What’s interesting, and troubling, is that a few hours later, having created headlines around the world, Lewis could only qualify for the main event in fifth.
And in the race itself, he was so slow he let his team mate overtake.
And then he was disqualified.
How is that possible? I can understand that a car might be quick at one track and the following weekend, at a different track, be useless.
But to go from hero to zero at the same track? On the same day? It makes no sense.
GOOD TIMES
GYM and yoga enthusiasts are forever explaining that by keeping fit, they will have longer lives.
But new research has suggested that they won’t.
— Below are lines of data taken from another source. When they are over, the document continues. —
/-- ★★ **ROWS 18's THIRD-ORDER MIXED FACTOR SCHEMA DERIVED**: if the direction letters `P_{□,ν}` and `C_□` have the `L²` block bounds
`1_{S′_□}(y)·θ_P·(L^{j_y}η)⁻¹·e^{−δ_L d(y,y′)}` and `1_{S′_□}(y)·θ_C·(L^{j_y}η)⁻²·e^{−δ_L d(y,y′)}` (the printed coefficient sizes `|∂h_□| ≦ O(1)(MLʲη)⁻¹`,
`|Δh_□| ≦ O(1)(MLʲη)⁻²` of [4] (2.41)–(2.44) read in `L²`; `θ_P, θ_C = O(M⁻¹)`), and the cube operator has the two `L²` legs of (3.46) — the UNCUT MIXED LEG
`‖1_{Δ(y)}∇_{U,ν}G′_□M_{h_□}∇\*_{U,μ}λ‖ ≦ B_M·e^{−δ₁d(y,y′)}‖λ‖` and the FIRST-ORDER LEG `‖1_{Δ(y)}G′_□M_{h_□}∇\*_{U,μ}λ‖ ≦ B₁·(L^{j_y}η)·e^{−δ₁d(y,y′)}‖λ‖` for
`supp λ ⊂ Δ(y′)` — then the terms `K(h_□)G′_□h_□∇\*_{U,μ}` of `R′∇\*_{U,μ}` obey `FactorsL2Mixed37Dir` with `θM = (|Dir|·θ_P·B_M + θ_C·B₁·L₀)·c₁(d₁,δ₁,α₁)` at the
rate `ρ′`, for `αδ + ρ′ ≦ δ_L` and `0 ≦ ρ′ ≦ (1 − α₁)δ₁` (§1's composition per summand, summed over `ν` and the `C_□` term).
[cite: Balaban1985BackgroundPropagators, (3.88)–(3.89) p.409 + (3.46) p.398 + remark after (3.47) p.398; Balaban1984PropagatorsII, (2.39)–(2.44) pp.229–230 + (2.52)–(2.55) p.232 + Lemma 2.1 (2.61) p.234] -/
theorem factorsL2Mixed37Dir_of_letterL2_legs [Fintype X] [Fintype Y] (𝔬 : Ops g B X Y ι) (𝔡 : DirOps37 𝔬 Dir) (𝔩 : DirLetters37 𝔬 Dir)
    (R : ℝ) (H : Prop) (d d₁ : ℕ) (δ α L₀ δ₁ α₁ ρ N N' Cℓ δL ρ' θP θC BM B1 : ℝ) (κ : Sizes) (U : B.Cfg)
    (hθP : 0 ≤ θP) (hθC : 0 ≤ θC) (hBM : 0 ≤ BM) (hB1 : 0 ≤ B1) (hρ' : 0 ≤ ρ') (hrate : ρ' ≤ (1 - α₁) * δ₁) (hδL : α * δ + ρ' ≤ δL)
    (hs : StaticOK 𝔬 ρ N N' Cℓ κ) (h261 : Ineq261 d₁ (toB6 g R H) δ₁ α₁) (hF : Facts347 g R H d δ α L₀)
    (hPL2 : ∀ (i : ι) (ν : Dir), BlockBd (g := toB6 g R H) 𝔬.blk 𝔬.blk (𝔩.P U i ν)
      (fun (y y' : g.Site) => (if y ∈ 𝔬.S' i then (1 : ℝ) else 0) * (θP * g.len y ^ (-1 : ℝ)) * Real.exp (-(δL * g.dist y y'))))
    (hCL2 : ∀ i : ι, BlockBd (g := toB6 g R H) 𝔬.blk 𝔬.blk (𝔬.Cop U i)
      (fun (y y' : g.Site) => (if y ∈ 𝔬.S' i then (1 : ℝ) else 0) * (θC * g.len y ^ (-2 : ℝ)) * Real.exp (-(δL * g.dist y y'))))
    (hMix : ∀ (i : ι) (ν μ : Dir), BlockBd (g := toB6 g R H) 𝔬.blk 𝔬.blk (𝔡.Dd U ν ∘ₗ ((𝔬.Gsq U i * mulOp (𝔬.h i)) ∘ₗ 𝔡.Dsd U μ))
      (fun (y y' : g.Site) => BM * Real.exp (-(δ₁ * g.dist y y'))))
    (hOne : ∀ (i : ι) (μ : Dir), BlockBd (g := toB6 g R H) 𝔬.blk 𝔬.blk ((𝔬.Gsq U i * mulOp (𝔬.h i)) ∘ₗ 𝔡.Dsd U μ)
      (fun (y y' : g.Site) => B1 * g.len y ^ (1 : ℝ) * Real.exp (-(δ₁ * g.dist y y')))) :
    FactorsL2Mixed37Dir 𝔬 𝔡 𝔩 R H (((Fintype.card Dir : ℝ) * (θP * BM) + θC * (B1 * L₀)) * B6.c1 d₁ δ₁ α₁) ρ' U := by
  classical
  have hlen0 : ∀ y : g.Site, 0 ≤ g.len y := fun y => (hs.lenpos y).le
  have htri : Triangle254 (toB6 g R H) := fun a b c => hs.tri a b c
  have hc1 : 0 ≤ B6.c1 d₁ δ₁ α₁ := c1_nonneg d₁ δ₁ α₁
  have hL₀ : 0 ≤ L₀ := le_trans (le_trans zero_le_one hF.one_le_L) hF.L_le
  have hind : ∀ (i : ι) (y : g.Site), 0 ≤ (if y ∈ 𝔬.S' i then (1 : ℝ) else 0) := fun i y => by split_ifs <;> norm_num
  refine ⟨fun i μ => ?_⟩
  -- the P-terms: letter (prefactor 1_{S′}·θ_P·len⁻¹) after the uncut mixed leg (q = 0)
  have hPterm : ∀ ν : Dir, BlockBd (g := toB6 g R H) 𝔬.blk 𝔬.blk (𝔩.P U i ν ∘ₗ (𝔡.Dd U ν ∘ₗ ((𝔬.Gsq U i * mulOp (𝔬.h i)) ∘ₗ 𝔡.Dsd U μ)))
      (fun (y b : g.Site) => ((if y ∈ 𝔬.S' i then (1 : ℝ) else 0) * (θP * g.len y ^ (-1 : ℝ))) * (BM * L₀ ^ |(0 : ℝ)| * B6.c1 d₁ δ₁ α₁) *
        g.len y ^ (0 : ℝ) * Real.exp (-(ρ' * g.dist y b))) := by
    intro ν
    have hleg : BlockBd (g := toB6 g R H) 𝔬.blk 𝔬.blk (𝔡.Dd U ν ∘ₗ ((𝔬.Gsq U i * mulOp (𝔬.h i)) ∘ₗ 𝔡.Dsd U μ))
        (fun (z b : g.Site) => BM * g.len z ^ (0 : ℝ) * Real.exp (-(δ₁ * g.dist z b))) :=
      (hMix i ν μ).mono fun z b => by rw [Real.rpow_zero, mul_one]
    exact blockBd_comp_prefactor (R := R) (H := H) 𝔬.blk 𝔬.blk 𝔬.blk (fun y => (if y ∈ 𝔬.S' i then (1 : ℝ) else 0) * (θP * g.len y ^ (-1 : ℝ)))
      (fun y => mul_nonneg (hind i y) (mul_nonneg hθP (Real.rpow_nonneg (hlen0 y) _))) hF h261 htri hs.symm hs.dnn hs.lenpos hBM hρ' hrate hδL
      (by rw [abs_zero]; norm_num) (hPL2 i ν) hleg
  -- the C-term: letter (prefactor 1_{S′}·θ_C·len⁻²) after the first-order leg (q = 1)
  have hCterm : BlockBd (g := toB6 g R H) 𝔬.blk 𝔬.blk (𝔬.Cop U i ∘ₗ ((𝔬.Gsq U i * mulOp (𝔬.h i)) ∘ₗ 𝔡.Dsd U μ))
      (fun (y b : g.Site) => ((if y ∈ 𝔬.S' i then (1 : ℝ) else 0) * (θC * g.len y ^ (-2 : ℝ))) * (B1 * L₀ ^ |(1 : ℝ)| * B6.c1 d₁ δ₁ α₁) *
        g.len y ^ (1 : ℝ) * Real.exp (-(ρ' * g.dist y b))) :=
    blockBd_comp_prefactor (R := R) (H := H) 𝔬.blk 𝔬.blk 𝔬.blk (fun y => (if y ∈ 𝔬.S' i then (1 : ℝ) else 0) * (θC * g.len y ^ (-2 : ℝ)))
      (fun y => mul_nonneg (hind i y) (mul_nonneg hθC (Real.rpow_nonneg (hlen0 y) _))) hF h261 htri hs.symm hs.dnn hs.lenpos hB1 hρ' hrate hδL
      (by rw [abs_one]; norm_num) (hCL2 i) (hOne i μ)
  have hPsum := blockBd_finsetSum (R := R) (H := H) (Finset.univ : Finset Dir) 𝔬.blk 𝔬.blk
    (fun ν => 𝔩.P U i ν ∘ₗ (𝔡.Dd U ν ∘ₗ ((𝔬.Gsq U i * mulOp (𝔬.h i)) ∘ₗ 𝔡.Dsd U μ))) _ (fun ν _ => hPterm ν)
  have hall := blockBd_add_kernels (R := R) (H := H) 𝔬.blk 𝔬.blk hPsum hCterm
  rw [kopDir_Gsq_mulOp_comp_Dsd_eq]
  refine hall.mono fun y b => le_of_eq ?_
  have hy : 0 < g.len y := hs.lenpos y
  have hm2 : g.len y ^ (-2 : ℝ) * g.len y = g.len y ^ (-1 : ℝ) := by
    rw [show (-2 : ℝ) = -1 + -1 by norm_num, Real.rpow_add hy, Real.rpow_neg_one, mul_assoc, inv_mul_cancel₀ hy.ne', mul_one]
  simp only [Finset.sum_const, Finset.card_univ, nsmul_eq_mul, abs_zero, abs_one, Real.rpow_zero, Real.rpow_one]
  linear_combination ((if y ∈ 𝔬.S' i then (1 : ℝ) else 0) * θC * (B1 * L₀ * B6.c1 d₁ δ₁ α₁) * Real.exp (-(ρ' * g.dist y b))) * hm2

end MixedFactor

end

end Literature.MathematicalPhysics.QuantumFieldTheory.Balaban1983to89.B9RWSums346MixedFactorFromLegs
It’ll just feel that way.
Boffins have worked out that when you are exercising and concentrating on the pain and strains this causes, you focus less on your internal clock, so time does apparently slow down.
That’s why an hour on a running machine feels like 200 years.
I wonder if this works the other way round. So when you’re in the pub, with your mates, having a few pints and a laugh, time speeds up.
Certainly that would explain the expression “time flies when you’re having fun”.
In which case, drink does not shorten your life. It just feels that way.